Task statement: Please reproduce exactly the lines that begin the listing below, up to and including the line where "< cc ≤ klEngC₃6" occurs.
Content starts
import Mathlib
import HarnessLib
import Summits.HubbardSuperconductivity.HubbardSuperconductivity.Theorems.KLProgrammeKLRegimeEngineE4FlowWitness
import Summits.HubbardSuperconductivity.HubbardSuperconductivity.Theorems.KLProgrammeKLRegimeEngineTowerImportWt
import Summits.HubbardSuperconductivity.HubbardSuperconductivity.Theorems.KLProgrammeKLRegimeEngineAnisoLineFromPlainWt

/-!
# Route `KLProgramme` — crux K3 ENGINE (stmt-HubbardSuperconductivity-20437 `KLRegimeEngineV17F2`), stub (b) closing path, E1 row E-b3: the level-`n` WEIGHTED
# PER-TUPLE LINE `WtTupleLineAt … (K_n) n` FROM THE WEIGHTED PLAIN FOUR-LEG LINE of `𝒱_n[K_n]` — brick (T3w) of «WT-NORM-BRICK»

Cell gate-hubbard-kl, seat hubbard-kl-k3c2-p3 (g17; row «sector-counting import»).  E-b3 of the pen's E1 docket ((R394)(F), (R416)(B)(5)) is the level-`n`
WEIGHTED per-tuple line `WtTupleLineAt L M a b P β U μ (K_n) n` (`…EngineE4FlowWitness`: for every anisotropic label 4-tuple `Ω`, the `klScaleWt n`-weighted position
sum of the sectorised quartic kernel of `𝒱_n[K_n]` with leg `0` at the origin is `≤ klE0·(a·Klam|U| + b·(Klam U)²)`) — the input of the (E4) first-moments witness
`e4FlowAt_of_wtTupleLine`.  By this lineage's weighted aniso-from-plain transfer (`wprescribedSum_klAniso_le_of_plain_treeWt`, g15) and the weighted single-multiplier
character sum on the flow frame (`charSumWt_klAniso_single_flow_all`, g15, on p4/k3c3's `charSumWt_nbPair_klEng_flow_all`) it REDUCES to the `klScaleWt_n`-weighted PLAIN
four-leg pinned line of `𝒱_n[K_n]` at leg `0` — which (T2w) `wplainFourLegLine_of_pairTransfer_superposition` (…TowerImportP2PlainFromValuesWt) reads from the SAME
momentum-space pair-transfer representation as the (X).1 plain line.  So after this file E1's four-leg items on the (b) path ((X).1 conj 1, E-b2(4), E-b3) read ONE
representation.

* **`wtTupleLine_le_of_wplainLine_klEng_flow_all (R c″)`** — `∃ CW > 0`: under the binders of `charSumWt_klAniso_single_flow_all` (`R.WF2`, `0 < cc ≤ klEngC₃6 P R`,
  `μ ∈ klWindowC`, `0 < U ≤ min (klEngU₀3 P R cc) (1/(Gfr₃+1))`, `c″U ≤ 1`, `klBetaMin ≤ β ≤ e^{cc/U²}`, `klEngL₃`, `klEngM₃`, `1 ≤ n ≤ n_β+1`, `IsKLRegime`, `HistP klPredsV17F2 … 0 n`,
  the `FlowPieceOscAt` rows), for every `N₁ ≥ 0` bounding the `klScaleWt_n`-weighted PLAIN four-leg pinned sums of `𝒱_n[K_n]` at leg `0` (every spin/charge string, every
  pin): for every anisotropic 4-tuple `Ω`, the E-b3 left side is `≤ CW⁴·N₁`;
* **`wtTupleLineAt_of_wplainLine_klEng_flow_all (R c″)`** — hence `CW⁴·N₁ ≤ klE0·(a·(P.Klam·|U|) + b·(P.Klam·U)²)` ⇒ `WtTupleLineAt L M a b P β U μ (K_n) n`.
Proofs only; the weighted plain line stays a hypothesis (E1 / (T2w)); nothing asserts `WtTupleLineAt` for the engine, any stub, K3 or superconductivity.
References: BGM 2006 §2.7 (2.70)–(2.71a), §2.8 (2.76)–(2.77), (2.82)–(2.84) [cite: BenfattoGiulianiMastropietro2006].
-/

noncomputable section

namespace Summit.HubbardSuperconductivity.HubbardSuperconductivity.Theorems.EngineV8

set_option linter.dupNamespace false -- summit = problem name (single-conjunct summit), D-0017

open Classical
open Real Finset Literature.MathematicalPhysics.QuantumLattice Literature.Probability.LatticeModels GrassmannAlgebra
open Literature.Probability.LatticeModels.BattleFederbush
open Literature.MathematicalPhysics.QuantumLattice.FermiRG
open Summit.HubbardSuperconductivity.HubbardSuperconductivity.Theorems.KLProgrammeLegKernels
open Summit.HubbardSuperconductivity.HubbardSuperconductivity.Theorems.KLRegimeSplit
open Summit.HubbardSuperconductivity.HubbardSuperconductivity.Theorems.TorusFourierL2
open Summit.HubbardSuperconductivity.HubbardSuperconductivity.Theorems.DispersionFlow
open Summit.HubbardSuperconductivity.HubbardSuperconductivity.Theorems.KLRegimeWick

variable {L M : ℕ} [NeZero L] [NeZero M]

/-- **THE E-b3 LEFT SIDE FROM THE WEIGHTED PLAIN FOUR-LEG LINE, AT THE FLOW FRAME**: `∃ CW > 0` such that, under the binders of `charSumWt_klAniso_single_flow_all`, for every
`N₁ ≥ 0` with `ε³·Σ_{x′ : x′ 0 = y} klScaleWt_n(pos x′)·‖W^{1}_4(𝒱_n[K_n])_{τ′}(x′)‖ ≤ N₁` for all `τ′, y`, and every anisotropic label 4-tuple `Ω`:
`ε³·Σ_{x : Fin 3 → ⋯} klScaleWt_n(pos (0 :: x, Ω))·‖klAnisoLegKernel … (K_n) klE0 n 4 Ω (0 :: x)‖ ≤ CW⁴·N₁` (`CW = CT/2`, `CT` of `charSumWt_klAniso_single_flow_all`).
[cite: BenfattoGiulianiMastropietro2006, §2.7 (2.70)-(2.71a), §2.8 (2.82)-(2.84)] -/
theorem wtTupleLine_le_of_wplainLine_klEng_flow_all (R : RenConsts) (c'' : ℝ) (hc'' : 0 ≤ c'') :
    ∃ CW : ℝ, 0 < CW ∧
      ∀ (G : GeoConsts) (P : SplitConsts) (Q : EngConsts) (cc : ℝ), R.WF2 → 0 < cc → cc ≤ klEngC₃6 P R →
      ∀ μ ∈ klWindowC, ∀ U : ℝ, 0 < U → U ≤ min (klEngU₀3 P R cc) (1 / (R.Gfr 3 + 1)) → c'' * U ≤ 1 →
      ∀ β : ℝ, klBetaMin ≤ β → β ≤ Real.exp (cc / U ^ 2) →
      ∀ (L M : ℕ) [NeZero L] [NeZero M], klEngL₃ β U ≤ L → klEngM₃ β U L ≤ M →
      ∀ n : ℕ, 1 ≤ n → n ≤ nScales β + 1 → IsKLRegime U cc (-(n : ℤ)) → HistP klPredsV17F2 L M G P Q R β U μ 0 n →
        (∀ m', 1 ≤ m' → m' < n → FlowPieceOscAt L M c'' β U μ m') →
        ∀ N₁ : ℝ, 0 ≤ N₁ →
          (∀ (τ' : Fin 4 → SectorLeg 1) (y : SpaceTimeIdx L M),
            imagTimeWeight β M ^ 3 * ∑ x' ∈ univ.filter (fun x' : Fin 4 → SpaceTimeIdx L M => x' 0 = y),
              klScaleWt L M β n ((univ.image x').image (fun x : SpaceTimeIdx L M => (((((2 * (x.1 : ℕ) : ℕ)) : ZMod (2 * (2 * M)))), x.2))) *
                ‖sectorisedKernel L M β (trivialMultiplier L M)
                  (klEffectiveAction L M β U μ (klFlowFrameU L M β U μ n) klE0 n) 4 τ' x'‖ ≤ N₁) →
          ∀ Ω : Fin 4 → SectorLeg (sectorCount n),
            imagTimeWeight β M ^ 3 *
                ∑ x : Fin 3 → SpaceTimeIdx L M,
                  klScaleWt L M β n ((univ.image (fun j : Fin 4 => (Matrix.vecCons (0 : SpaceTimeIdx L M) x j, Ω j))).image
                      (latticeLegPos (2 * (2 * M)))) *
                    ‖klAnisoLegKernel L M β U μ (klFlowFrameU L M β U μ n) klE0 n 4 Ω (Matrix.vecCons (0 : SpaceTimeIdx L M) x)‖ ≤
              CW ^ 4 * N₁ := by
  obtain ⟨CT, hCT, hT⟩ := charSumWt_klAniso_single_flow_all R c'' hc''
  refine ⟨CT / 2, by positivity, ?_⟩
  intro G P Q cc hR2 hcc hcc6 μ hμ U hU hUle hcU β hβmin hβc L M _ _ hL3 hM3 n hn1 hnN hreg hhist hosc N₁ hN₁0 hplain Ω
  have hβ0 : 0 < β := KLRegimeSplit.pos_of_klBetaMin_le hβmin
  have hM0 : (0 : ℝ) < M := Nat.cast_pos.2 (Nat.pos_of_ne_zero (NeZero.ne M))
  have hL0 : (0 : ℝ) < L := Nat.cast_pos.2 (Nat.pos_of_ne_zero (NeZero.ne L))
  set K : TrigPolyC4v := klFlowFrameU L M β U μ n with hK
  set 𝒱 : HubbardGrassmann L M := klEffectiveAction L M β U μ K klE0 n with h𝒱
  set gpos : SpaceTimeIdx L M → ZMod (2 * (2 * M)) × TorusSite 2 L :=
    fun x => (((((2 * (x.1 : ℕ) : ℕ)) : ZMod (2 * (2 * M)))), x.2) with hgpos
  -- the weighted single-multiplier character sums at `J = n`, rate `n`
  have hT₁ := fun ω => hT G P Q cc hR2 hcc hcc6 μ hμ U hU hUle hcU β hβmin hβc L M hL3 hM3 n hn1 hnN hreg hhist hosc n n hn1 le_rfl le_rfl ω
  have hT0 : 0 ≤ CT * M * (L : ℝ) ^ 2 := by positivity
  have hc0 : 0 ≤ CT * M * (L : ℝ) ^ 2 / (β * (L : ℝ) ^ 2) := by positivity
  obtain ⟨hrowS, hcolS⟩ := transferSumsWt_klAniso_single_le hβ0 μ K n n hT₁
  have hwt : IsTreeWeight (klScaleWt L M β n) := isTreeWeight_klScaleWt L M hβ0.le n
  -- the weighted aniso all-fixed line at the tuple `Ω`, leg `0` pinned at the origin
  have hline := wprescribedSum_klAniso_le_of_plain_treeWt hwt gpos hβ0 μ K n 𝒱 hc0 hc0 hN₁0
    (fun ω'' σ' c x' => hcolS ω'' σ' c x') (fun ω'' σ' c x'' => hrowS ω'' σ' c x'') 3 Ω 0 hplain 0
  -- rewrite the E-b3 sum (over `x : Fin 3 → ⋯` with leg `0` at the origin) as the pinned sum through leg `0`
  have hsum : ∑ x : Fin 3 → SpaceTimeIdx L M,
      klScaleWt L M β n ((univ.image (fun j : Fin 4 => (Matrix.vecCons (0 : SpaceTimeIdx L M) x j, Ω j))).image (latticeLegPos (2 * (2 * M)))) *
        ‖klAnisoLegKernel L M β U μ K klE0 n 4 Ω (Matrix.vecCons (0 : SpaceTimeIdx L M) x)‖ =
      ∑ x'' ∈ univ.filter (fun x'' : Fin 4 → SpaceTimeIdx L M => x'' 0 = 0),
        klScaleWt L M β n ((univ.image x'').image gpos) * ‖sectorisedKernel L M β (klAnisoFamily L M β μ K klE0 n) 𝒱 4 Ω x''‖ := by
    rw [sum_filter_apply_eq]
    refine sum_congr rfl fun x _ => ?_
    rw [Fin.insertNth_zero']
    have hw : (univ.image (fun j : Fin 4 => (Matrix.vecCons (0 : SpaceTimeIdx L M) x j, Ω j))).image (latticeLegPos (2 * (2 * M))) =
        (univ.image (Fin.cons (0 : SpaceTimeIdx L M) x : Fin 4 → SpaceTimeIdx L M)).image gpos := by
      rw [image_latticeLegPos_eq_image_pos]
      rfl
    rw [hw]
    rfl
  rw [hsum]
  refine hline.trans (le_of_eq ?_)
  have hq : CT * M * (L : ℝ) ^ 2 / (β * (L : ℝ) ^ 2) * imagTimeWeight β M = CT / 2 := by
    unfold imagTimeWeight
    field_simp
  calc (CT * M * (L : ℝ) ^ 2 / (β * (L : ℝ) ^ 2)) ^ 3 * (CT * M * (L : ℝ) ^ 2 / (β * (L : ℝ) ^ 2)) * imagTimeWeight β M ^ (3 + 1) * N₁
      = (CT * M * (L : ℝ) ^ 2 / (β * (L : ℝ) ^ 2) * imagTimeWeight β M) ^ 4 * N₁ := by ring
    _ = (CT / 2) ^ 4 * N₁ := by rw [hq]

/-- **E-b3 FROM THE WEIGHTED PLAIN FOUR-LEG LINE** (`WtTupleLineAt` at the flow frame): with `CW` of `wtTupleLine_le_of_wplainLine_klEng_flow_all`, under the same binders, if the
`klScaleWt_n`-weighted plain four-leg pinned sums of `𝒱_n[K_n]` at leg `0` are `≤ N₁` and `CW⁴·N₁ ≤ klE0·(a·(P.Klam·|U|) + b·(P.Klam·U)²)`, then
`WtTupleLineAt L M a b P β U μ (klFlowFrameU L M β U μ n) n` — the input of `e4FlowAt_of_wtTupleLine`.  ((T2w) supplies `N₁ = κ·√(6561988608·n₀)·V + r` from the (X).1
representation; with child 1's `V = (11/9)U + C·U²` this is the `a·U + b·U²` shape.) [cite: BenfattoGiulianiMastropietro2006, §2.8 (2.76)-(2.77)] -/
theorem wtTupleLineAt_of_wplainLine_klEng_flow_all (R : RenConsts) (c'' : ℝ) (hc'' : 0 ≤ c'') :
    ∃ CW : ℝ, 0 < CW ∧
      ∀ (G : GeoConsts) (P : SplitConsts) (Q : EngConsts) (cc : ℝ), R.WF2 → 0 < cc → cc ≤ klEngC₃6 P R →
      ∀ μ ∈ klWindowC, ∀ U : ℝ, 0 < U → U ≤ min (klEngU₀3 P R cc) (1 / (R.Gfr 3 + 1)) → c'' * U ≤ 1 →
      ∀ β : ℝ, klBetaMin ≤ β → β ≤ Real.exp (cc / U ^ 2) →
      ∀ (L M : ℕ) [NeZero L] [NeZero M], klEngL₃ β U ≤ L → klEngM₃ β U L ≤ M →
      ∀ n : ℕ, 1 ≤ n → n ≤ nScales β + 1 → IsKLRegime U cc (-(n : ℤ)) → HistP klPredsV17F2 L M G P Q R β U μ 0 n →
        (∀ m', 1 ≤ m' → m' < n → FlowPieceOscAt L M c'' β U μ m') →
        ∀ N₁ : ℝ, 0 ≤ N₁ →
          (∀ (τ' : Fin 4 → SectorLeg 1) (y : SpaceTimeIdx L M),
            imagTimeWeight β M ^ 3 * ∑ x' ∈ univ.filter (fun x' : Fin 4 → SpaceTimeIdx L M => x' 0 = y),
              klScaleWt L M β n ((univ.image x').image (fun x : SpaceTimeIdx L M => (((((2 * (x.1 : ℕ) : ℕ)) : ZMod (2 * (2 * M)))), x.2))) *
                ‖sectorisedKernel L M β (trivialMultiplier L M)
                  (klEffectiveAction L M β U μ (klFlowFrameU L M β U μ n) klE0 n) 4 τ' x'‖ ≤ N₁) →
          ∀ a b : ℝ, CW ^ 4 * N₁ ≤ klE0 * (a * (P.Klam * |U|) + b * (P.Klam * U) ^ 2) →
            WtTupleLineAt L M a b P β U μ (klFlowFrameU L M β U μ n) n := by
  obtain ⟨CW, hCW, h⟩ := wtTupleLine_le_of_wplainLine_klEng_flow_all R c'' hc''
  refine ⟨CW, hCW, ?_⟩
  intro G P Q cc hR2 hcc hcc6 μ hμ U hU hUle hcU β hβmin hβc L M _ _ hL3 hM3 n hn1 hnN hreg hhist hosc N₁ hN₁0 hplain a b hab Ω
  exact (h G P Q cc hR2 hcc hcc6 μ hμ U hU hUle hcU β hβmin hβc L M hL3 hM3 n hn1 hnN hreg hhist hosc N₁ hN₁0 hplain Ω).trans hab

end Summit.HubbardSuperconductivity.HubbardSuperconductivity.Theorems.EngineV8

end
Content ends
Result:
import Mathlib
import HarnessLib
import Summits.HubbardSuperconductivity.HubbardSuperconductivity.Theorems.KLProgrammeKLRegimeEngineE4FlowWitness
import Summits.HubbardSuperconductivity.HubbardSuperconductivity.Theorems.KLProgrammeKLRegimeEngineTowerImportWt
import Summits.HubbardSuperconductivity.HubbardSuperconductivity.Theorems.KLProgrammeKLRegimeEngineAnisoLineFromPlainWt

/-!
# Route `KLProgramme` — crux K3 ENGINE (stmt-HubbardSuperconductivity-20437 `KLRegimeEngineV17F2`), stub (b) closing path, E1 row E-b3: the level-`n` WEIGHTED
# PER-TUPLE LINE `WtTupleLineAt … (K_n) n` FROM THE WEIGHTED PLAIN FOUR-LEG LINE of `𝒱_n[K_n]` — brick (T3w) of «WT-NORM-BRICK»

Cell gate-hubbard-kl, seat hubbard-kl-k3c2-p3 (g17; row «sector-counting import»).  E-b3 of the pen's E1 docket ((R394)(F), (R416)(B)(5)) is the level-`n`
WEIGHTED per-tuple line `WtTupleLineAt L M a b P β U μ (K_n) n` (`…EngineE4FlowWitness`: for every anisotropic label 4-tuple `Ω`, the `klScaleWt n`-weighted position
sum of the sectorised quartic kernel of `𝒱_n[K_n]` with leg `0` at the origin is `≤ klE0·(a·Klam|U| + b·(Klam U)²)`) — the input of the (E4) first-moments witness
`e4FlowAt_of_wtTupleLine`.  By this lineage's weighted aniso-from-plain transfer (`wprescribedSum_klAniso_le_of_plain_treeWt`, g15) and the weighted single-multiplier
character sum on the flow frame (`charSumWt_klAniso_single_flow_all`, g15, on p4/k3c3's `charSumWt_nbPair_klEng_flow_all`) it REDUCES to the `klScaleWt_n`-weighted PLAIN
four-leg pinned line of `𝒱_n[K_n]` at leg `0` — which (T2w) `wplainFourLegLine_of_pairTransfer_superposition` (…TowerImportP2PlainFromValuesWt) reads from the SAME
momentum-space pair-transfer representation as the (X).1 plain line.  So after this file E1's four-leg items on the (b) path ((X).1 conj 1, E-b2(4), E-b3) read ONE
representation.

* **`wtTupleLine_le_of_wplainLine_klEng_flow_all (R c″)`** — `∃ CW > 0`: under the binders of `charSumWt_klAniso_single_flow_all` (`R.WF2`, `0 < cc ≤ klEngC₃6 P R`,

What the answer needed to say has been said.